Collected data entries
/-- **THE C-BOUND TWIN WORLD OF THE GENERIC CHAIN OVER `θ.rebindX X′` WITH A FREE [B9] BUNDLE `Y₀` IS A ₁₃CCoPH RECORD AT θ's DATUM** (the `Y₀`-generic twin of
`N24_isRecordOfRecord₁₃CCoPH_twin_of_up_withB8_rebindX_pinB10YZW₀`; datum read back by dag-n10-d's `datumOfRecord₁₃CoPH_rebindX`).
[cite: Balaban1989LargeFieldII, Thm 1 + (0.1) pp.355–356; Balaban1988Convergent, p.244; Balaban1985BackgroundPropagators, Thm 3.1 p.397 (bookkeeping)] -/
theorem N24_isRecordOfRecord₁₃CCoPH_twin_of_up_withB8_rebindX_pinB10Y₀ZW₀ (θ : Stage13HParams F N) (hP : θ.Provisos₁₃CoPH F N) (hθ : θ.Admissible F N)
    (X' : B12.RunParams → PrintedCarriersR) (Y₀ : PrintedCarriers9X) (ζ : ResidZ F N) (W₀ : B12.RunParams → PrintedCarriers15) (w : WorldP)
    (hC : w.C = (datumOfRecord₁₃CoPH F N θ hP).C) (hγ : 0 < w.γ ∧ w.γ ≤ θ.γ) (hL : w.L = (θ.L : ℝ)) :
    IsRecordOfRecord₁₃CCoPH F N (datumOfRecord₁₃CoPH F N θ hP)
      { w with up := fun P => upOfRecord₅C F N ((((((θ.rebindX F N X').toStage5₁₃CoPH F N).pinB10 F N).pinY F N (Y₀)).pinZ F N (Z11OfRecord F N ζ)).pinW F N W₀) P } := by
  have hX : (θ.rebindX F N X').Provisos₁₃CoPH F N := hP.rebindX X'
  have hD : datumOfRecord₁₃CoPH F N (θ.rebindX F N X') hX = datumOfRecord₁₃CoPH F N θ hP := datumOfRecord₁₃CoPH_rebindX F N θ hP X' hX
  rw [← hD]
  exact N24_isRecordOfRecord₁₃CCoPH_of_up_pinB10Y₀ZW₀ (θ.rebindX F N X') hX ((Stage13HParams.rebindX_admissible_iff F N θ X').2 hθ)
    Y₀ ζ W₀ _ (hC.trans (congrArg FiniteEpsData.C hD.symm)) hγ hL (fun _ => rfl)

/-- **The pins (any [B9] bundle `Y₀`) and a `withB8` re-binding never touch the 𝐑-carrier**: `(leavesP w P).rOperation ↔ ∀ k < K, TLaw₁₃CoPH θ P k → SLaw₁₃CoPH θ P (k+1)` (`Iff.rfl` to
`ROpLeaf (VOfRecord₁₃CoPH (θ.rebindX X′) P)`, node00-def-T's `rOpLeaf_VOfRecord₁₃CoPH_iff`). [cite: Balaban1988Convergent, p.244 and Thm 2 p.263; Balaban1989LargeFieldII, Thm 1 p.355 (bookkeeping)] -/
theorem N24_rOperation_iff_of_up_withB8_rebindX_pinB10Y₀ZW₀_coPH (θ : Stage13HParams F N) (X' : B12.RunParams → PrintedCarriersR) (Y₀ : PrintedCarriers9X)
    (ζ : ResidZ F N) (W₀ : B12.RunParams → PrintedCarriers15) {b : Prop} {w : WorldP} {P : B12.RunParams}
    (hup : w.up P = (upOfRecord₅C F N ((((((θ.rebindX F N X').toStage5₁₃CoPH F N).pinB10 F N).pinY F N (Y₀)).pinZ F N (Z11OfRecord F N ζ)).pinW F N W₀) P).withB8 b) :
    (leavesP w P).rOperation ↔ ∀ k, k < P.K → TLaw₁₃CoPH F N θ P k → SLaw₁₃CoPH F N θ P (k + 1) := by
  have hV : (leavesP w P).rOperation ↔ ROpLeaf (VOfRecord₁₃CoPH F N (θ.rebindX F N X') P) := by
    show (w.up P).rOperation ↔ _
    rw [hup]
    exact Iff.rfl
  exact hV.trans (rOpLeaf_VOfRecord₁₃CoPH_iff F N (θ.rebindX F N X') P)

/-! ## §1. The G-class hosting and the ELEVEN nodes N01–N11 + the 𝐑-operation leaf at such a world (N06 ← `h06 : B9LeafX Y₀`) -/

/-- **★ G-CLASS HOSTING AT THE GENERIC CHAIN WITH A FREE [B9] BUNDLE `Y₀`** (`X′`, `Y₀`, `W₀`, `b8sel` FREE): a world with `w.C = (datumOfRecord₁₃SepCoPH θ h).C`, `0 < w.γ ≤ θ.γ`,
`w.L = θ.L`, `w.up P = (upOfRecord₅C (((((θ.rebindX X′).toStage5₁₃CoPH).pinB10).pinY Y₀).pinZ (Z11OfRecord ζ)).pinW W₀) P).withB8 (b8sel P)` IS in `IsRecordOfRecord₁₃CSepCoPHG` AT θ's DATUM
(the `Y₀`-generic twin of `N24_recordG₁₃SepCoPH_of_up_withB8_rebindX_pinB10YZW₀`; dag-n05-w4's hosting p607735). [cite: Balaban1989LargeFieldII, Thm 1 + (0.1) pp.355–356; Balaban1988Convergent, p.244 and Thm 2 p.263; Balaban1985UV3, Thm 1 p.257; Balaban1985BackgroundPropagators, Thm 3.1 p.397; Balaban1985Variational, Thm 1 p.279; Balaban1989LargeFieldI, (0.2) p.176; Balaban1985RegularSpaces, Thm 8 (1.146) p.101 (bookkeeping)] -/
theorem N24_recordG₁₃SepCoPH_of_up_withB8_rebindX_pinB10Y₀ZW₀ (θ : Stage13HParams F N) (hP : θ.Provisos₁₃SepCoPH F N) (hθ : θ.Admissible F N)
    (X' : B12.RunParams → PrintedCarriersR) (Y₀ : PrintedCarriers9X) (ζ : ResidZ F N) (W₀ : B12.RunParams → PrintedCarriers15)
    (b8sel : B12.RunParams → Prop) (w : WorldP)
    (hC : w.C = (datumOfRecord₁₃SepCoPH F N θ hP).C) (hγ : 0 < w.γ ∧ w.γ ≤ θ.γ) (hL : w.L = (θ.L : ℝ))
    (hup : ∀ P, w.up P = (upOfRecord₅C F N ((((((θ.rebindX F N X').toStage5₁₃CoPH F N).pinB10 F N).pinY F N (Y₀)).pinZ F N (Z11OfRecord F N ζ)).pinW F N W₀) P).withB8 (b8sel P)) :
    IsRecordOfRecord₁₃CSepCoPHG F N (datumOfRecord₁₃SepCoPH F N θ hP) w := by
  have hX : (θ.rebindX F N X').Provisos₁₃SepCoPH F N := hP.rebindX X'
  have hD := datumOfRecord₁₃SepCoPH_rebindX F N θ hP X' hX
  rw [← hD] at hC ⊢
  have hθ' : (θ.rebindX F N X').Admissible F N := (Stage13HParams.rebindX_admissible_iff F N θ X').2 hθ
  have hA1 : ((θ.rebindX F N X').pinB10 F N).Admissible F N := (Stage13Params.pinB10_admissible_iff F N (θ.rebindX F N X').toStage13Params).2 hθ'
  have hA2 : (((θ.rebindX F N X').pinB10 F N).pinY F N (Y₀)).Admissible F N :=
    (Stage13Params.pinY_admissible_iff F N ((θ.rebindX F N X').pinB10 F N).toStage13Params (Y₀)).2 hA1
  have hA3 : ((((θ.rebindX F N X').pinB10 F N).pinY F N (Y₀)).pinZ F N (Z11OfRecord F N ζ)).Admissible F N :=
    (Stage13Params.pinZ_admissible_iff F N (((θ.rebindX F N X').pinB10 F N).pinY F N (Y₀)).toStage13Params (Z11OfRecord F N ζ)).2 hA2
  have hA4 : (((((θ.rebindX F N X').pinB10 F N).pinY F N (Y₀)).pinZ F N (Z11OfRecord F N ζ)).pinW F N W₀).Admissible F N :=
    (Stage13Params.pinW_admissible_iff F N ((((θ.rebindX F N X').pinB10 F N).pinY F N (Y₀)).pinZ F N (Z11OfRecord F N ζ)).toStage13Params W₀).2 hA3
  refine ⟨((((θ.rebindX F N X').pinB10 F N).pinY F N (Y₀)).pinZ F N (Z11OfRecord F N ζ)).pinW F N W₀,
    ((hX.pinB10.pinY (Y₀)).pinZ (Z11OfRecord F N ζ)).pinW W₀, b8sel, hA4, ?_, hC, hγ, hL, fun P => ?_⟩
  · exact ((datumOfRecord₁₃SepCoPH_pinB10 F N (θ.rebindX F N X') hX).symm.trans
      ((datumOfRecord₁₃SepCoPH_pinY F N ((θ.rebindX F N X').pinB10 F N) hX.pinB10 (Y₀)).symm.trans
        ((datumOfRecord₁₃SepCoPH_pinZ F N _ (hX.pinB10.pinY (Y₀)) (Z11OfRecord F N ζ)).symm.trans
          (datumOfRecord₁₃SepCoPH_pinW F N _ ((hX.pinB10.pinY (Y₀)).pinZ (Z11OfRecord F N ζ)) W₀).symm)))
  · rw [hup P, Stage13HParams.toStage5₁₃CoPH_pinW, Stage13HParams.toStage5₁₃CoPH_pinZ, Stage13HParams.toStage5₁₃CoPH_pinY, Stage13HParams.toStage5₁₃CoPH_pinB10]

◆ **Problem details**: The lines above, from the first through the one containing "PrintedCarriers15) (w : WorldP)", must be restated word for word, with nothing added.

◆ **Completed task**:
/-- **THE C-BOUND TWIN WORLD OF THE GENERIC CHAIN OVER `θ.rebindX X′` WITH A FREE [B9] BUNDLE `Y₀` IS A ₁₃CCoPH RECORD AT θ's DATUM** (the `Y₀`-generic twin of
`N24_isRecordOfRecord₁₃CCoPH_twin_of_up_withB8_rebindX_pinB10YZW₀`; datum read back by dag-n10-d's `datumOfRecord₁₃CoPH_rebindX`).
[cite: Balaban1989LargeFieldII, Thm 1 + (0.1) pp.355–356; Balaban1988Convergent, p.244; Balaban1985BackgroundPropagators, Thm 3.1 p.397 (bookkeeping)] -/
theorem N24_isRecordOfRecord₁₃CCoPH_twin_of_up_withB8_rebindX_pinB10Y₀ZW₀ (θ : Stage13HParams F N) (hP : θ.Provisos₁₃CoPH F N) (hθ : θ.Admissible F N)
    (X' : B12.RunParams → PrintedCarriersR) (Y₀ : PrintedCarriers9X) (ζ : ResidZ F N) (W₀ : B12.RunParams → PrintedCarriers15) (w : WorldP)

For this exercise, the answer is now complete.